À N’Djamena, le Projet PILIER renforce les digues invisibles contre la précarité

Ph DR

Alors que la saison des pluies approche, et avec elle la menace récurrente des inondations, un projet s’efforce, dans l’ombre, de construire non seulement des digues physiques, mais aussi des remparts sociaux. Son nom : PILIER, pour Projet Intégré pour la Lutte contre les Inondations et la Résilience Urbaine. Un acronyme discret, presque modeste, derrière lequel se déploie une ingénierie de proximité qui mérite, aujourd’hui, d’être mise en lumière.

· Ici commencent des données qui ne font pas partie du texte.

variable (L : Type) [Field L] [NumberField L] [IsCMField L] {N M n : ℕ} (e : Fin N × Fin M ≃ Fin n)
variable (dV : Fin N → L) (hdV : ∀ i, IsCMField.complexConj L (dV i) = dV i) (hdV0 : ∀ i, dV i ≠ 0)
variable (dW : Fin M → L) (hdW : ∀ i, IsCMField.complexConj L (dW i) = dW i) (hdW0 : ∀ i, dW i ≠ 0)
variable (hGR : (cmSplittingDatum L e dV hdV hdV0 dW hdW hdW0).CompatibleSplitting)
variable (η : CMAdelic L dV × CMAdelic L dW →* ℂˣ)
variable (u : CMAdelicOne L)

/-- **the Gelbart–Rogawski pair splitting is trivial on the anti-diagonal centre**:
`s_pair(u · 1_V, u⁻¹ · 1_W) = s((u · 1_V) ⊗ 1 · 1 ⊗ (u⁻¹ · 1_W)) = s(1) = 1` — `s_pair` is the restriction of a
homomorphism on `G₁(𝔸)` and `(u · 1_V, u⁻¹ · 1_W) ↦ 1 ∈ G₁(𝔸)`
(`UnitaryGroup.adelicInl_adelicCenter_mul_adelicInr_adelicCenter_inv`). [folklore] -/
theorem cmPairSplitting_center :
    cmPairSplitting L e dV hdV hdV0 dW hdW hdW0 hGR
        (CMCenter L dV u, CMCenter L dW u⁻¹) = 1 :=
  (pairSplitting_apply (↥(maximalRealSubfield L)) L (IsCMField.complexConj L) N M e (Matrix.diagonal dV)
      (Matrix.diagonal dW) _ _).trans
    ((DFunLike.congr_arg _
        (UnitaryGroup.adelicInl_adelicCenter_mul_adelicInr_adelicCenter_inv (↥(maximalRealSubfield L)) L
          (IsCMField.complexConj L) N M (Matrix.diagonal dV) (Matrix.diagonal dW) u)).trans
      (map_one _))

/-- hence `ω_ψ ∘ s_pair` acts trivially on the anti-diagonal centre. [folklore] -/
theorem cmPairRep_center (Φ : CMSchwartz L n) :
    cmPairRep L e dV hdV hdV0 dW hdW hdW0 hGR
        (CMCenter L dV u, CMCenter L dW u⁻¹) Φ = Φ :=
  LinearMap.congr_fun
    ((DFunLike.congr_arg (adelicMpCont.omega (↥(maximalRealSubfield L)) (Fin n) (CMGram L e dV hdV dW hdW))
        (cmPairSplitting_center L e dV hdV hdV0 dW hdW hdW0 hGR u)).trans (map_one _)) Φ

/-- **the normalised splitting on the anti-diagonal centre is the central scalar `(1, η(u · 1_V, u⁻¹ · 1_W) · id)`**.
[cite: GelbartRogawski1991, §3.1 Remark p. 457 L4–13] -/
theorem cmPairSplittingTwist_center :
    cmPairSplittingTwist L e dV hdV hdV0 dW hdW hdW0 hGR η
        (CMCenter L dV u, CMCenter L dW u⁻¹) =
      adelicMpCont.ofScalar (↥(maximalRealSubfield L)) (Fin n) (CMGram L e dV hdV dW hdW)
        (η (CMCenter L dV u, CMCenter L dW u⁻¹)) :=
  (cmPairSplittingTwist_apply L e dV hdV hdV0 dW hdW hdW0 hGR η _).trans
    ((congrArg
          (adelicMpCont.ofScalar (↥(maximalRealSubfield L)) (Fin n) (CMGram L e dV hdV dW hdW)
              (η (CMCenter L dV u, CMCenter L dW u⁻¹)) * ·)
        (cmPairSplitting_center L e dV hdV hdV0 dW hdW hdW0 hGR u)).trans
      (mul_one _))

/-- **THE CENTRAL CHARACTER OF THE NORMALISED CM DATUM ON `Z⁻` IS `η|_{Z⁻}`**:
`(ω_ψ ∘ (s_pair ⊗ η))(u · 1_V, u⁻¹ · 1_W) Φ = η(u · 1_V, u⁻¹ · 1_W) • Φ`. [folklore] -/
theorem cmPairRepTwist_center (Φ : CMSchwartz L n) :
    cmPairRepTwist L e dV hdV hdV0 dW hdW hdW0 hGR η
        (CMCenter L dV u, CMCenter L dW u⁻¹) Φ =
      ((η (CMCenter L dV u, CMCenter L dW u⁻¹) : ℂˣ) : ℂ) • Φ :=
  (cmPairRepTwist_apply_eq_smul L e dV hdV hdV0 dW hdW hdW0 hGR η _ Φ).trans
    (congrArg (((η _ : ℂˣ) : ℂ) • ·) (cmPairRep_center L e dV hdV hdV0 dW hdW hdW0 hGR u Φ))

/-- **the central-character constraint on the normalising character**: `η(u · 1_V, u⁻¹ · 1_W) = β(u)` for all
`u ∈ U(1)(𝔸_{L⁺})`, for a prescribed character `β` of `U(1)(𝔸_{L⁺})` — e.g. Kudla's
`β(u) = β_{V,χ_V}(u) β_{W,μ}(u⁻¹)` ([HarrisKudlaSweet1996, (1.14)–(1.15) p. 952]), which is what a `K_∞`-type read in
Kudla's normalisation prescribes on `Z⁻`.  A hypothesis predicate: nothing is asserted.
[cite: HarrisKudlaSweet1996, (1.14)–(1.15) p. 952] -/
def CenterCharEq (β : CMAdelicOne L →* ℂˣ) : Prop :=
  ∀ u : CMAdelicOne L,
    η (CMCenter L dV u, CMCenter L dW u⁻¹) = β u

/-- under the constraint, the normalised CM datum has central character `β` on `Z⁻`:
`(ω_ψ ∘ (s_pair ⊗ η))(u · 1_V, u⁻¹ · 1_W) Φ = β(u) • Φ`. [cite: HarrisKudlaSweet1996, (1.14)–(1.15) p. 952] -/
theorem cmPairRepTwist_center_of_centerCharEq {β : CMAdelicOne L →* ℂˣ}
    (hβ : CenterCharEq L dV dW η β) (Φ : CMSchwartz L n) :
    cmPairRepTwist L e dV hdV hdV0 dW hdW hdW0 hGR η
        (CMCenter L dV u, CMCenter L dW u⁻¹) Φ =
      ((β u : ℂˣ) : ℂ) • Φ :=
  (cmPairRepTwist_center L e dV hdV hdV0 dW hdW hdW0 hGR η u Φ).trans
    (congrArg (fun z : ℂˣ => (z : ℂ) • Φ) (hβ u))

end Center

end UnitaryDualPair

end Literature.NumberTheory.GelbartRogawski1991

end

/-! ### Build-lane note (ops-buildfix G11b-3 recipe v2, LEDGER B13-1/B14-5/B14-7, 2026-08-22)
`lean -o` (the hub build lane, never `lean`/the gate check) runs Lean 4.32's library-suggestion indexers
(`Lean.LibrarySuggestions.SymbolFrequency` / `SineQuaNon`, from their `exportEntriesFn`) over the statement of every local
theorem constant that is not a denied premise; on this family's statements (very large dependent binder telescopes) that fold
runs for tens of minutes (incident G11b-3, run/shared/lean/ops/buildfix/G11b-3-DOSSIER.md). `isDeniedPremise` skips
`[implicit_reducible]` constants before any fold, and the status is inert on theorems (Meta never unfolds `thmInfo`).
v2 form: ONE file-final, top-level `local` attribute — it goes through the synchronous scoped reducibility extension that
`getReducibilityStatusCore` reads first, so it needs no `set_option Elab.async false` (parallel elaboration stays on), also
reaches auto-realized `*.congr_simp` / structure-projection theorem constants, is never popped before export, and is not
exported. No statement or proof is changed. -/
set_option allowUnsafeReducibility true in
attribute [local implicit_reducible]
  Literature.NumberTheory.GelbartRogawski1991.UnitaryDualPair.cmPairSplittingTwist_apply
  Literature.NumberTheory.GelbartRogawski1991.UnitaryDualPair.proj_cmPairSplittingTwist
  Literature.NumberTheory.GelbartRogawski1991.UnitaryDualPair.continuous_cmPairSplittingTwist
  Literature.NumberTheory.GelbartRogawski1991.UnitaryDualPair.cmPairRepTwist_apply
  Literature.NumberTheory.GelbartRogawski1991.UnitaryDualPair.cmPairRepTwist_apply_eq_smul
  Literature.NumberTheory.GelbartRogawski1991.UnitaryDualPair.cmPairRepTwist_toHomUnits_mem_thetaStabilizer
  Literature.NumberTheory.GelbartRogawski1991.UnitaryDualPair.hasThetaMajorants_cmPairRepTwist
  Literature.NumberTheory.GelbartRogawski1991.UnitaryDualPair.cmThetaKernelDatumTwist_s
  Literature.NumberTheory.GelbartRogawski1991.UnitaryDualPair.cmThetaKernelDatumTwist_act
  Literature.NumberTheory.GelbartRogawski1991.UnitaryDualPair.cmThetaKernelDatumTwist_SK
  Literature.NumberTheory.GelbartRogawski1991.UnitaryDualPair.cmThetaKernelDatumTwist_thetaFun_mk
  Literature.NumberTheory.GelbartRogawski1991.UnitaryDualPair.continuous_cmThetaKernelDatumTwist_thetaFun
  Literature.NumberTheory.GelbartRogawski1991.UnitaryDualPair.cmThetaKernelDatumTwist_thetaFun_mul_right
  Literature.NumberTheory.GelbartRogawski1991.UnitaryDualPair.cmPairSplitting_center
  Literature.NumberTheory.GelbartRogawski1991.UnitaryDualPair.cmPairRep_center
  Literature.NumberTheory.GelbartRogawski1991.UnitaryDualPair.cmPairSplittingTwist_center
  Literature.NumberTheory.GelbartRogawski1991.UnitaryDualPair.cmPairRepTwist_center
  Literature.NumberTheory.GelbartRogawski1991.UnitaryDualPair.cmPairRepTwist_center_of_centerCharEq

Depuis les crues dévastatrices de 2022 et 2024, les stigmates sont encore visibles dans les quartiers périphériques de N’Djamena : ruelles transformées en marécages, centres de santé difficilement accessibles, écoles envahies par la boue, marchés paralysés. Face à cela, PILIER n’a pas choisi la grandiloquence. Il a choisi le terrain, l’urgence concrète, les partenariats agiles.

Trois ONG tchadiennes — ACRA Tchad, CLEAP, et Le Tchad d’abord — ont été mobilisées pour porter ces actions de proximité, avec des résultats tangibles :

• Des voies d’accès remblayées vers les écoles, marchés et centres de santé dans les arrondissements les plus vulnérables (Goudji, Gozator, Fondoré, Woroula, Hilé Houjadj, Taradona, Dembé, Diguel…).
• Des opérations de nettoyage, désinfection et drainage des eaux stagnantes dans les zones les plus touchées.
• La distribution de kits aux femmes commerçantes des marchés de Dembé et Taradona, comprenant des tables, parasols, et bacs à ordures, pour leur permettre de relancer une activité économique de survie dans des conditions dignes.
• Des campagnes de sensibilisation à la gestion des déchets et à la prévention des inondations dans les établissements scolaires.
• Un soutien au Centre national de traitement des fistules, dans un effort plus global d’intégration sanitaire et sociale.

Tout cela se fait sans bruit. Mais avec méthode. Et surtout avec une vision : faire de la résilience urbaine un réflexe collectif, une dynamique enracinée dans les communautés elles-mêmes, plutôt qu’un simple mot d’ordre venu d’en haut.

Financé par la Banque mondiale et mis en œuvre sous la tutelle du Ministère de l’Aménagement du Territoire, de l’Habitat et de l’Urbanisme, le Projet PILIER n’en est encore qu’à ses premières fondations. Mais il repose sur une intuition juste : les catastrophes ne sont jamais uniquement naturelles. Elles révèlent — ou aggravent — des vulnérabilités structurelles, des oublis urbains, des poches d’abandon.

C’est donc à l’échelle du quartier, de l’école, du marché, que la lutte s’organise. Non pas dans des promesses à la télévision, mais dans le désherbage d’un canal, dans le séchage d’une ruelle, dans la reconstruction d’un lien social entre État, ONG, et citoyens.

À quelques semaines des premières pluies, N’Djamena retient son souffle. Mais certains, dans les marges, ont déjà commencé à poser les pierres d’un avenir moins fragile. Le Projet PILIER, avec ses partenaires, en est aujourd’hui l’un des architectes les plus silencieux. Et les plus essentiels.